STEM CELLS

Stem cells have been a very controversial topic since they were discovered in the mid 1970s. The use of embryonic stem cells has caused many moral and practical dilemmas. Embryonic stem cell research requires the creation, usage, and destruction of human embryos. But today scientists are researching new ways to cure diseases without the use of embryonic stem cells.

Glossary

Stem cells: cells with the ability to divide for indefinite periods in culture and to give rise to specialized cells

Embryonic stem cells: undifferentiated cells derived from a 5-day preimplantation embryo that are capable of dividing without differentiating for a prolonged period in culture and are known to develop into cells and tissues of the three primary germ layers

Induced pluripotent stem cells (iPSC): a pluripotent stem cells artificially derived from a non-pluripotent cell, typically a somatic cell, by inducing a forced expression of specific genes which preprograms the cell to enter and embryonic stem cell-like state

Adult stem cells (somatic stem cells): a relatively rare undifferentiated cell found in many organs and differentiated tissues with a limited capacity for both self renewal (in the laboratory) and differentiation

Pluripotency: the capacity to morph into any tissue in the body

Preimplantation: embryo has not yet implanted in the wall of the uterus

Some depth

Stem cells have the potential to develop into many different cell types in the body during early life and growth. They may for tissues that serve as a sort of internal repair system, dividing essentially without limit to replenish other cells. Each new stem cell, when it’s dividing, has the potential to either remain and stem cell or become another type of cell with a more specialized function. Two fundamental properties of stem cells are that they are capable of renewing themselves through cell division, sometimes after long periods of inactivity, and they can be induced to become tissue-specific or organ-specific cells with specialized functions, under certain experimental conditions.
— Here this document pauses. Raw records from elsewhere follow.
import Summits.BirchSwinnertonDyer.BirchSwinnertonDyer.Theorems.WildThreeRankOneBSDpOfExactIndexManin
import Literature.NumberTheory.EllipticCurves.KolyvaginShaIndexBound
import Literature.NumberTheory.EllipticCurves.BSDHeegnerPointsGrossZagierProofs
import Literature.NumberTheory.EllipticCurves.KrizLi2019.SexticTwistBSDThreeDescent
import Literature.NumberTheory.EllipticCurves.GlobalMinimalModelProofs
import Summits.BirchSwinnertonDyer.Rank1Residual.X11b.KolyvaginBottomPoint
import Summits.BirchSwinnertonDyer.Rank1Residual.X11b.Three.KolyvaginLine
import Literature.NumberTheory.EllipticCurves.KolyvaginShaStructureDivisibility
import Literature.NumberTheory.EllipticCurves.HeegnerPointsOfConductorOneData
import Literature.NumberTheory.EllipticCurves.HeegnerPointsOfConductorOneRationalityProofs
import Literature.NumberTheory.EllipticCurves.HeegnerPointsOfConductorOneGaloisConjProofs
import Literature.NumberTheory.EllipticCurves.HeegnerPointsKolyvaginPrimaryGeneratorProofs
import Literature.NumberTheory.EllipticCurves.BSDSelmerCMPConverseHeegnerFieldProofs
import HarnessLib
import Summits.AtomisticToContinuum.HydrodynamicLimit.Theorems.AntiMazurCoboundariesKineticWindowGronwallThermalScalingFlow
import Summits.AtomisticToContinuum.HydrodynamicLimit.Theorems.AntiMazurCoboundariesKineticWindowGronwallThermalScalingGibbs
import Summits.AtomisticToContinuum.HydrodynamicLimit.Theses.TwoClocks

/-!
# `EquilibriumShearWindowLD`: thermal normal form — unit temperature and unit activity
# (route TwoClocks, stmt-AtomisticToContinuum-14446; time–velocity scaling of hard-sphere dynamics)

Helper file (`--supports` stmt-AtomisticToContinuum-14446). Write
`M_N^{(a₀,θ₀)}(β, τ; φ)[Φ] = ∫ exp(β Σᵢ w⁻¹∫₀ʷ φ(xᵢ(r)) vᵢ⁰(r) vᵢ¹(r) dr) dG_N(a₀, 0, θ₀)`, `w = τ(N+1)^{-1/3}`,
for the window exponential moment of the kinetic shear stress of the item
`TwoClocks.EquilibriumShearWindowLD` along the flow `Φ`. Hard-sphere dynamics has no intrinsic time
scale: `v ↦ v/√θ₀`, `t ↦ √θ₀ t` maps hard-sphere trajectories to hard-sphere trajectories of the
same diameter (the rescaled flow `thermalScale Φ (√θ₀)⁻¹ _` of
`KineticWindowGronwallThermalScaling`, built on `IsHardSphereTrajectory.timeDilate`), and maps the
centred homogeneous Gibbs law at temperature `θ₀` to the one at temperature `1`
(`lintegral_localGibbsLaw_thermal`). For the item's functional (quadratic in the velocities, time
AVERAGED) this gives the exact dictionary

* `shearWindowSum_thermalScale_scaleVel` — pathwise:
  `W_w[Φ^{(c)}](scaleVel c z) = c² · W_{cw}[Φ](z)` (`c > 0`);
* `shearWindowMoment_thermal` — **`M_N^{(a₀,θ₀)}(β, τ; φ)[Φ] = M_N^{(a₀,1)}(β θ₀, √θ₀ τ; φ)[Φ^{((√θ₀)⁻¹)}]`**:
  temperature `θ₀` at tilt `β` and window `τ` is temperature `1` at tilt `βθ₀` and window `√θ₀ τ`;
* `equilibriumShearWindowLD_iff_unit_temperature` — hence **the item is equivalent to its instance
  at `θ₀ = 1` and `a₀ = 1`** (the activity cancels from the canonical density,
  `localGibbsLaw_const_activity`): the only parameters left are the reduced diameter `σ`, the flow
  family and the test function `φ` (and, by the companion normal forms, one tilt per `φ` and any
  one flow family).

Nothing dynamical is proved: the item (the `u₀ = 0`, `F = φ v⁰v¹` instance of the open crux
`EquilibriumFastWindowLD`, stmt-14440) stays open; this file removes the temperature and the
activity from what has to be shown and records the scaling `Λ_τ^{θ₀}(β) = Λ_{√θ₀ τ}^{1}(β θ₀)` of its
window pressure.

References: D. Serre, C. R. Math. Acad. Sci. Paris 362 (2024) 1425, §5 (the scaling `τ = μt`,
`v ↦ μv`); I. Gallagher, L. Saint-Raymond, B. Texier, *From Newton to Boltzmann* (2013), §4.1.

prover-pitem-stmt-AtomisticToContinuum-14446-c4-0.
-/

noncomputable section

open MeasureTheory Real Set
open scoped ENNReal

namespace Summit.AtomisticToContinuum.HydrodynamicLimit.Theorems

open Literature.Analysis.FluidPDE Literature.MathematicalPhysics.KineticTheory
open Summit.AtomisticToContinuum.HydrodynamicLimit.Theses.TwoClocks
open KineticWindowGronwallThermalScaling

variable {σ : ℝ} {N : ℕ}

/-! ### Pathwise dictionary -/

/-- **The shear window functional along the rescaled flow** (`c > 0`, any window `w`, every `z`):
`Σᵢ w⁻¹∫₀ʷ φ vⁱ⁰vⁱ¹ [Φ^{(c)}_r (scaleVel c z)] dr = c² · Σᵢ (cw)⁻¹∫₀^{cw} φ vⁱ⁰vⁱ¹ [Φ_r z] dr`
(`Φ^{(c)}_r ∘ scaleVel c = scaleVel c ∘ Φ_{cr}`, the substitution `r ↦ cr`, and homogeneity of
degree two of `v ↦ v⁰v¹`). No integrability is needed. [folklore] -/
theorem shearWindowSum_thermalScale_scaleVel
    (Φ : HardSphereFlow (Torus.geometry (Fin 3)) (hsDiameter σ N) (N + 1)) {c : ℝ} (hc : 0 < c)
    (φ : T3 → ℝ) (w : ℝ) (z : Config (N + 1) (Fin 3) T3) :
    ∑ i, w⁻¹ * ∫ r in (0 : ℝ)..w,
        φ ((thermalScale Φ c hc).flow r (scaleVel c z) i).1 *
          (((thermalScale Φ c hc).flow r (scaleVel c z) i).2 0 *
            ((thermalScale Φ c hc).flow r (scaleVel c z) i).2 1) =
      c ^ 2 * ∑ i, (c * w)⁻¹ * ∫ r in (0 : ℝ)..(c * w),
        φ (Φ.flow r z i).1 * ((Φ.flow r z i).2 0 * (Φ.flow r z i).2 1) := by
  rw [Finset.mul_sum]
  refine Finset.sum_congr rfl fun i _ => ?_
  have key := intervalIntegral_conj_flow Φ (thermalScale Φ c hc) hc.ne' (fun _ _ => rfl)
    (fun w' : Config (N + 1) (Fin 3) T3 => φ (w' i).1 * ((w' i).2 0 * (w' i).2 1)) z 0 w
  rw [key, mul_zero, smul_eq_mul]
  simp only [scaleVel_apply, PiLp.smul_apply, smul_eq_mul]
  have hint : ∫ r in (0 : ℝ)..(c * w), φ (Φ.flow r z i).1 * (c * (Φ.flow r z i).2 0 *
      (c * (Φ.flow r z i).2 1)) =
      c ^ 2 * ∫ r in (0 : ℝ)..(c * w), φ (Φ.flow r z i).1 * ((Φ.flow r z i).2 0 * (Φ.flow r z i).2 1) := by
    rw [← intervalIntegral.integral_const_mul]
    congr 1
    funext r
    ring
  rw [hint, mul_inv]
  field_simp

/-! ### The dictionary for the window exponential moment -/

/-- **Thermal dictionary for the window moment of the kinetic shear stress.** For every activity
`a₀`, temperature `θ₀ > 0`, flow `Φ`, test function `φ`, tilt `β` and window parameter `τ`:
`M_N^{(a₀,θ₀)}(β, τ; φ)[Φ] = M_N^{(a₀,1)}(βθ₀, √θ₀ τ; φ)[thermalScale Φ (√θ₀)⁻¹ _]`
(`lintegral_localGibbsLaw_thermal`: `(scaleVel (√θ₀)⁻¹)_# G_N(a₀,0,θ₀) = G_N(a₀,0,1)`, and the
pathwise dictionary `shearWindowSum_thermalScale_scaleVel` with `c = (√θ₀)⁻¹`, `c² θ₀ = 1`,
`c · √θ₀ τ = τ`). [folklore] -/
theorem shearWindowMoment_thermal (a₀ : ℝ) {θ₀ : ℝ} (hθ : 0 < θ₀)
    (Φ : HardSphereFlow (Torus.geometry (Fin 3)) (hsDiameter σ N) (N + 1))
    (φ : T3 → ℝ) (β τ : ℝ) :
    ∫⁻ z, ENNReal.ofReal (Real.exp (β * ∑ i : Fin (N + 1),
        (τ * ((N : ℝ) + 1) ^ (-(1 / 3 : ℝ)))⁻¹ *
          ∫ r in (0 : ℝ)..(τ * ((N : ℝ) + 1) ^ (-(1 / 3 : ℝ))),
            φ (Φ.flow r z i).1 * ((Φ.flow r z i).2 0 * (Φ.flow r z i).2 1)))
        ∂(localGibbsLaw σ (fun _ => a₀) (fun _ => 0) (fun _ => θ₀) N Φ) =
      ∫⁻ z, ENNReal.ofReal (Real.exp ((β * θ₀) * ∑ i : Fin (N + 1),
        ((Real.sqrt θ₀ * τ) * ((N : ℝ) + 1) ^ (-(1 / 3 : ℝ)))⁻¹ *
          ∫ r in (0 : ℝ)..((Real.sqrt θ₀ * τ) * ((N : ℝ) + 1) ^ (-(1 / 3 : ℝ))),
            φ ((thermalScale Φ (Real.sqrt θ₀)⁻¹ (inv_pos.2 (Real.sqrt_pos.2 hθ))).flow r z i).1 *
              (((thermalScale Φ (Real.sqrt θ₀)⁻¹ (inv_pos.2 (Real.sqrt_pos.2 hθ))).flow r z i).2 0 *
                ((thermalScale Φ (Real.sqrt θ₀)⁻¹ (inv_pos.2 (Real.sqrt_pos.2 hθ))).flow r z i).2 1)))
        ∂(localGibbsLaw σ (fun _ => a₀) (fun _ => 0) (fun _ => (1 : ℝ)) N
            (thermalScale Φ (Real.sqrt θ₀)⁻¹ (inv_pos.2 (Real.sqrt_pos.2 hθ)))) := by
  set c : ℝ := (Real.sqrt θ₀)⁻¹ with hc_def
  have hc : 0 < c := inv_pos.2 (Real.sqrt_pos.2 hθ)
  have hs : Real.sqrt θ₀ ≠ 0 := (Real.sqrt_pos.2 hθ).ne'
  have h := lintegral_localGibbsLaw_thermal σ a₀ hθ 0 N Φ (thermalScale Φ c hc)
    (fun z => ENNReal.ofReal (Real.exp ((β * θ₀) * ∑ i : Fin (N + 1),
        ((Real.sqrt θ₀ * τ) * ((N : ℝ) + 1) ^ (-(1 / 3 : ℝ)))⁻¹ *
          ∫ r in (0 : ℝ)..((Real.sqrt θ₀ * τ) * ((N : ℝ) + 1) ^ (-(1 / 3 : ℝ))),
            φ ((thermalScale Φ c hc).flow r z i).1 *
              (((thermalScale Φ c hc).flow r z i).2 0 * ((thermalScale Φ c hc).flow r z i).2 1))))
  simp only [smul_zero] at h
  rw [h]
  refine lintegral_congr fun z => ?_
  rw [shearWindowSum_thermalScale_scaleVel Φ hc φ _ z]
  have hcw : c * ((Real.sqrt θ₀ * τ) * ((N : ℝ) + 1) ^ (-(1 / 3 : ℝ))) =
      τ * ((N : ℝ) + 1) ^ (-(1 / 3 : ℝ)) := by
    rw [hc_def, ← mul_assoc, ← mul_assoc, inv_mul_cancel₀ hs, one_mul]
  have hβ : (β * θ₀) * c ^ 2 = β := by
    rw [hc_def, mul_assoc, mul_comm θ₀, inv_sqrt_sq_mul hθ, mul_one]
  rw [hcw, ← mul_assoc, hβ]

/-! ### The normal form -/

/-- **Thermal normal form of `EquilibriumShearWindowLD`** (stmt-AtomisticToContinuum-14446): the
item is equivalent to its instance at UNIT TEMPERATURE and UNIT ACTIVITY —
`∃ σ₀ > 0 ∀ σ ∈ (0, σ₀) ∀ Φ ∀ φ continuous ∃ β₀ > 0 ∀ |β| ≤ β₀ ∀ ε > 0 ∃ τ > 0 ∃ N₀ ∀ N ≥ N₀,
M_N^{(1,1)}(β, τ; φ)[Φ] ≤ exp(ε(N+1))`. (`→`: specialise `a₀ = θ₀ = 1`. `←`: the activity
cancels, `localGibbsLaw_const_activity`; given `θ₀` and `Φ`, apply the hypothesis to the
thermally rescaled family `N ↦ thermalScale (Φ N) (√θ₀)⁻¹ _` — a flow family of the same
diameters — with tilt range `β₀/θ₀` and window `τ/√θ₀`, and transfer by `shearWindowMoment_thermal`.)
The dynamical content of the item is untouched. [folklore] -/
theorem equilibriumShearWindowLD_iff_unit_temperature :
    EquilibriumShearWindowLD ↔
      ∃ σ₀ : ℝ, 0 < σ₀ ∧ ∀ σ : ℝ, 0 < σ → σ < σ₀ →
        ∀ Φ : (N : ℕ) → HardSphereFlow (Torus.geometry (Fin 3)) (hsDiameter σ N) (N + 1),
        ∀ φ : T3 → ℝ, Continuous φ → ∃ β₀ : ℝ, 0 < β₀ ∧ ∀ β : ℝ, |β| ≤ β₀ → ∀ ε : ℝ, 0 < ε →
          ∃ τ : ℝ, 0 < τ ∧ ∃ N₀ : ℕ, ∀ N : ℕ, N₀ ≤ N →
            ∫⁻ z, ENNReal.ofReal (Real.exp (β * ∑ i : Fin (N + 1),
                (τ * ((N : ℝ) + 1) ^ (-(1 / 3 : ℝ)))⁻¹ *
                  ∫ r in (0 : ℝ)..(τ * ((N : ℝ) + 1) ^ (-(1 / 3 : ℝ))),
                    φ ((Φ N).flow r z i).1 * (((Φ N).flow r z i).2 0 * ((Φ N).flow r z i).2 1)))
                ∂(localGibbsLaw σ (fun _ => (1 : ℝ)) (fun _ => 0) (fun _ => (1 : ℝ)) N (Φ N)) ≤
              ENNReal.ofReal (Real.exp (ε * ((N : ℝ) + 1))) := by
  constructor
  · rintro ⟨σ₀, hσ₀, h⟩
    exact ⟨σ₀, hσ₀, fun σ hσ hσσ Φ φ hφ => h 1 1 one_pos one_pos σ hσ hσσ Φ φ hφ⟩
  · rintro ⟨σ₀, hσ₀, h⟩
    refine ⟨σ₀, hσ₀, fun a₀ θ₀ ha hθ σ hσ hσσ Φ φ hφ => ?_⟩
    have hcpos : 0 < (Real.sqrt θ₀)⁻¹ := inv_pos.2 (Real.sqrt_pos.2 hθ)
    have hs : Real.sqrt θ₀ ≠ 0 := (Real.sqrt_pos.2 hθ).ne'
    set Ψ : (N : ℕ) → HardSphereFlow (Torus.geometry (Fin 3)) (hsDiameter σ N) (N + 1) :=
      fun N => thermalScale (Φ N) (Real.sqrt θ₀)⁻¹ hcpos with hΨ
    obtain ⟨β₁, hβ₁, hβ⟩ := h σ hσ hσσ Ψ φ hφ
    refine ⟨β₁ / θ₀, div_pos hβ₁ hθ, fun β hb ε hε => ?_⟩
    have hbθ : |β * θ₀| ≤ β₁ := by
      rw [abs_mul, abs_of_pos hθ]
      exact (mul_le_mul_of_nonneg_right hb hθ.le).trans_eq (div_mul_cancel₀ β₁ hθ.ne')
    obtain ⟨τ₁, hτ₁, N₀, hN⟩ := hβ (β * θ₀) hbθ ε hε
    refine ⟨τ₁ / Real.sqrt θ₀, div_pos hτ₁ (Real.sqrt_pos.2 hθ), N₀, fun N hNN => ?_⟩
    have hτ : Real.sqrt θ₀ * (τ₁ / Real.sqrt θ₀) = τ₁ := mul_div_cancel₀ τ₁ hs
    rw [shearWindowMoment_thermal a₀ hθ (Φ N) φ β (τ₁ / Real.sqrt θ₀), hτ,
      KineticWindowGronwallNegative.localGibbsLaw_const_activity ha.ne' σ 1 0 N]
    exact hN N hNN

end Summit.AtomisticToContinuum.HydrodynamicLimit.Theorems

end
import Literature.MathematicalPhysics.QuantumFieldTheory.Balaban1983to89.B6Ineq268MultiLevelTorusL0
import Literature.MathematicalPhysics.QuantumFieldTheory.Balaban1983to89.B9Thm314GpFlatTorusGeometry
/-!
# `Balaban1983to89.B9Thm314GpFlatTorusGeometryL0` — LEVEL-0 TWIN (programme G-F3′-L0, director-ym LINE №27 / UV3-NODE §24.5; plan `lit-balaban-r03/G-F3L0-PLAN.md`) of `B9Thm314GpFlatTorusGeometry`:
the same declarations, SAME NAMES AND STATEMENTS, for nested families WITH print's region `Λ₀ = T ∖ Ω₁` ADMITTED (structures
`B6MultiLevelBoxOperatorL0.Domains` / `B6MultiLevelTorusOperatorL0.TDomains`: levels `0, …, k`, the level-`0` block a single site, `Q′₀ = id`,
finite weight `a₀` — print p.225 (2.14) «Σ_{j=0}^k … (Q′₀λ)(x) = λ(x), x ∈ Λ₀», p.229 «taking a sequence (2.1) … smallest possible domains B^j(Λ_j),
and considering the operator Δ_a defined by (2.19), (2.20) for this sequence»).  Every `D`-free object is the lineage's, consumed BY NAME; no existing
module is touched; no fact is minted.  CONSUMER-CLOSURE twin (outside the `cor28_kLevel_H_DH` cone of PLAN App. A): the consumer's
`Summits/…/UnitScaleTiltProp8FlatPortDistance.distBI_domT_le` calls §2's `dist_posT_le_mul_distT D …` (a `TDomains` lemma), so the (P2-L0) port of
that bridge file needs this twin.  Unit `lit-balaban-p21` (p21 gen 28, author of the original (gen 18); port tooling by r03 gen 36 / p33 gen 88 /
p21 gen 27); B9 fold owner r06, B6 fold owner r03; referee ref-4.  LEVEL-0 JOINT (pattern J5 of the torus lineage, `B6QGGQCoerciveMultiLevelTorusL0`:
the level-0 weight is GENUINE): §4's `gmlT_sub_gmlT` / `toLin_gmlT_sub` / `gmlT_eq_of_lev_eq` take `(ha : ∀ j, 0 < a j)` IN PLACE of the twin's
`(ha : ∀ j, 1 ≤ j → 0 < a j)` (the twin fed `one_le_lev` to `gmlT_mul_mlOpT_pos`; here `G′Δ′_a = 1` is the D-free `gmlT_mul_mlOpT` /
`mlOpT_mul_gmlT` of `B6MultiLevelTorusOperator`); every other statement is the twin's verbatim (§§1–3 untouched; the D-free `cenLab`, `cenB`,
`dist_toR_cenB_le`, `powL_mono_real`, `tdistK`, `tdistK_nonneg`, `mlOpT_mul_gmlT_pos` are the original's, consumed by name).
THE TWIN'S DOCUMENTATION FOLLOWS
VERBATIM (its «levels 1 … k» / «Ω₁ = X» sentences describe the twin; here `j` runs from `0` and `Ω₁` may be a proper subset).

# `Balaban1983to89.B9Thm314GpFlatTorusGeometry` — [B9] Theorem 3.14 / (3.154) AT `U = 1` on the genuine `k`-level
torus, FILE 1: TWO nested families `{Ω_j}`, `{Ω′_j}` on ONE torus `T_η`, the region `Ω = Ω_k ∩ Ω′_k`, the distance
`d(y, y′, Ω)` of (3.154) on the `L^kη`-lattice, the bond-length comparison `|y − y′| ≤ L^k·d(y, y′)`, and the
perturbation `Δ′_a[Ω′] − Δ′_a[Ω]` with the resolvent identity `G′[Ω] − G′[Ω′] = G′[Ω](Δ′_a[Ω′] − Δ′_a[Ω])G′[Ω′]`
(no existing module is touched; no fact is minted)

FRAMING (verbatim cell line):
statement-level skeleton of published theorems with citation tags; proofs where landed; nothing here is a claim about the Yang–Mills mass gap

Sources under audit (cell pub-balaban / lit-balaban): T. Bałaban, *Propagators for lattice gauge theories in a
background field*, Commun. Math. Phys. **99** (1985) 389–434 [`Balaban1985BackgroundPropagators`, "B9"], pp. 426–427
[PDF 38–39] (Theorem 3.14, (3.154); held text `paper:balaban1985-cmp99-background-propagators` p0038/p0039, read this
generation); T. Bałaban, *Propagators and renormalization transformations for lattice gauge theories. II*, Commun. Math.
Phys. **96** (1984) 223–250 [`Balaban1984PropagatorsII`, "[4]" of B9, "B6"], p. 224 (2.1)–(2.4), p. 225 (2.13)–(2.14),
p. 229 («Boundary conditions of this type can be interpreted as obtained by building an effective mass …»).  Unit
`lit-balaban-p21` (Phase-2 proof seat p21 gen 18, HOME `run/shared/lean/pub/lit-balaban/`, free-target protocol
G.5-34(d); B9 fold owner r06, B6 fold owner r03, referee ref-4).  Setting = the torus lineage of this seat
(`B6MultiLevelTorusOperator` T1, `B6Geom246MultiLevelTorus` T3, `B8Ineq192MultiLevelTorus`/`B6Ineq268MultiLevelTorus`).

## WHAT IS PRINTED (B9 pp. 426–427, verbatim up to notation)

«Let us assume that we have two sequences of domains {Ω_j}, {Ω′_j}, both satisfying the conditions (2.1)-(2.4) in [4],
with M and R sufficiently large, so that all the conditions needed in this paper are satisfied. We construct operators
for both sequences and we define Ω = Ω_k ∩ Ω′_k. Let us take localizations determined by points y, y′ ∈ Ω^{(k)} (i.e.
these are cubes Δ̃(y), Δ̃(y′) in the case of operators G′, G, G₁, 𝔊, …). We have  **Theorem 3.14.** If we take a pair of
operators constructed for the two sequences {Ω_j}, {Ω′_j}, then their difference satisfies all the inequalities
characteristic for operators of the considered type, with the additional factor exp(−δ₀d(y, y′, Ω)),
d(y, y′, Ω) = inf_{y₁∈Ωᶜ∩T^{(k)}} (|y − y₁| + |y₁ − y′|) (3.154) on the right-hand sides.  This theorem can be proved in
exactly the same way as the corresponding property in the theorem of [2]. We take random walk expansions for both
operators, and in the difference all terms for walks with localizations contained in Ω are cancelled. Remaining terms
correspond to walks of the general type (3.107), for which at least one localization X_i intersects Ωᶜ. Then the
exponential factor in (3.108) gives the factor (3.154) (after adjusting a definition of δ₀).»

## WHAT THIS FILE CERTIFIES (kernel-checked; lattice units `η = 1` of the lineage)

Two nested families `D, D′ : TDomains d ℓ M_h k P R` of the SAME torus (fundamental box `Π_μ[0, N₀_μ)`,
`N₀_μ = L^k·L·M_h·P_μ`, levels `1 … k`, `Ω₁ = Ω′₁ = T_η`).
* §1 the centre of the `b`-block of a lattice point (`cenLab`, `cenB`; `dist_toR_cenB_le`: a point is within `(b − 1)/2`
  of the centre of its block; `cen_eq_cenLab`: the block centres of the lineage are these centres).
* §2 **`|y − y′|_T ≤ L^k·d_T(y, y′)`** (`dist_posT_le_mul_distT`): the positions of two blocks of `𝔅` on the real torus
  are at most `L^k` times the multiscale distance (2.46) apart — every admissible bond has torus length `≤ L^k`
  (`B6Geom246MultiLevelTorusL0.dist_posT_le_of_adj`).
* §3 **`Ω = Ω_k ∩ Ω′_k`** as the set of torus sites at level `k` in both families (`OmegaSite`), the `L^k`-lattice points
  outside `Ω` (`OmegaC`: labels of `k`-blocks containing a site outside `Ω`; by (2.1) = the `k`-blocks outside `Ω`,
  `mem_OmegaC_iff_of_blk_eq`), the distance of two `k`-lattice points `|y − y₁|` = torus sup-distance of the block centres in
  units of `L^k` (`tdistK`), and **(3.154) `dOmega D D′ y y′ = inf_{y₁ ∈ Ωᶜ ∩ T^{(k)}}(|y − y₁| + |y₁ − y′|)`** (value `0`
  when `Ωᶜ = ∅`, where the two operators coincide, `B9Thm314GpFlatMultiLevelTorus.gmlT_eq_of_lev_eq`); the located
  inequality **`dOmega_le_of_witness`**: for a top block `y` of `D`, a `D`-block `b` containing a site `z` with
  `lev_D z ≠ lev_{D′} z` and a site `w`, and a top block `y′` of `D′`:
  `d(y, y′, Ω) ≤ d_D(y, b) + d_{D′}(y^{D′}(w), y′) + 3` — the metric step behind «the exponential factor in (3.108) gives
  the factor (3.154)».
* §4 **THE PERTURBATION** `diffM D D′ a = Δ′_a[D′] − Δ′_a[D]` (`mlOpT` of T1 for the two level functions): its entries
  (`diffM_apply`: the periodic Laplacians cancel, only the averaging terms `a_jL^{−2j}Q′_j*1_{Λ_j}Q′_j` of (2.14) remain),
  **its rows vanish where the two level functions agree** (`diffM_apply_of_lev_eq` — print's «all terms for walks with
  localizations contained in Ω are cancelled»), the row bound `|(diffM·v)(z)| ≤ a₊L^{−2lev′z}·max_{B′(z)}|v| +
  a₊L^{−2lev z}·max_{B(z)}|v|` in the form consumed by file 2 (`abs_diffM_mulVec_le`), and **THE RESOLVENT IDENTITY**
  `G′[D] − G′[D′] = G′[D]·(Δ′_a[D′] − Δ′_a[D])·G′[D′]` (`gmlT_sub_gmlT`).

## HONEST SCOPE

* `U = 1` (no background gauge field: B9's theorem is stated for regular `U`; this lineage is its flat instance, the
  operators being [4]'s `Δ′_a`, `G′` of (2.13)–(2.14) on `T_η` with `Ω₁ = T_η`, levels `1 … k`, `A = 0`, `m² = 0`,
  lattice units, as in the whole torus lineage T1–T6/G0–G4 of this seat).
* (3.154): `T^{(k)}` = the `L^kη`-lattice of the torus read as the set of `k`-blocks (labels), `|y − y₁|` = the
  sup-distance of the real torus `Π_μ ℝ/N₀_μℤ` between block centres in units of `L^k` (print fixes no norm); `Ωᶜ` read
  on `k`-blocks («Ω_k^{(k)} … is a sum of big blocks», (2.1)).  The infimum over the empty set is replaced by `0` (then
  `D.lev = D′.lev` everywhere and the difference of the operators vanishes identically, file 2).
* This file proves no inequality of Theorem 3.14; it sets up the two-family geometry and algebra for file 2
  (`B9Thm314GpFlatMultiLevelTorus`).  Nothing is inferred from the manuscript: every step is kernel-checked; the quoted
  sentences locate the statements.
-/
iPSCs demonstrate important characteristics of pluripotent stem cells. They include the expression of stem cell markers, the formation of tumors contain cells from all three germ layers, and the ability to contribute to many different tissues when injected.

Somatic cells vs. embryonic stem cells: Both types of stem cells have potential for cell-based regenerative therapies. However, there are some major differences. Embryonic stems cells are pluripotent. Somatic stem cells are thought to be more limited to differentiating into different cell types of their tissue of origin. Embryonic stems cells can be grown relatively easily in culture while somatic stem cells are rare. Embryonic stem cells have a higher chance of rejection than somatic stem cells because somatic stem cells contain the host’s DNA so they are perfect matches as opposed to an embryo.

Medical experiments

Parkinson’s disease: Researches have created embryonic stem cells to become the types of cells damaged by this neurodegenerative disease and grafted them into the appropriate brain area of mice (who were injected with a deficit similar to Parkinson’s disease). Results showed that the neurons integrated themselves into the mice’s tissue and made proper connections. However, some cells were cancerous because they had a high potential to divide.

Spinal cord injury: Researches grafted human neural stem cells into mice with spinal cord injuries. The results produced appropriately differentiated cells and helped the mice recover motor function. But this stem cell therapy will take years before a clinical therapy is available for humans.

Experimental heart repair: Stem cells are currently used in a human clinical trial to repair the heart muscle that was damaged or destroyed during heart attacks. These stem cells come from bone marrow and circulating blood. Data suggests that these cells may help make moderate repairs, but there is no significant date to make a conclusion yet.

Differentiation

Scientists can harvest and maintain stem cells and they can cause stem cells to differentiate in to many different lineages, but some types of differentiation are hard to control. For example, the proper differentiation and growth of neurons are still difficult to perform, whereas the differentiation to muscle is easier. Scientists use growth additives to encourage differentiation. For example sonic hedgehog and retinoic acid are used to tell cells what to do. Also, activin is similar in function to sonic hedgehog. Hormonal environments also affect the path a stem cell can take in its differentiation.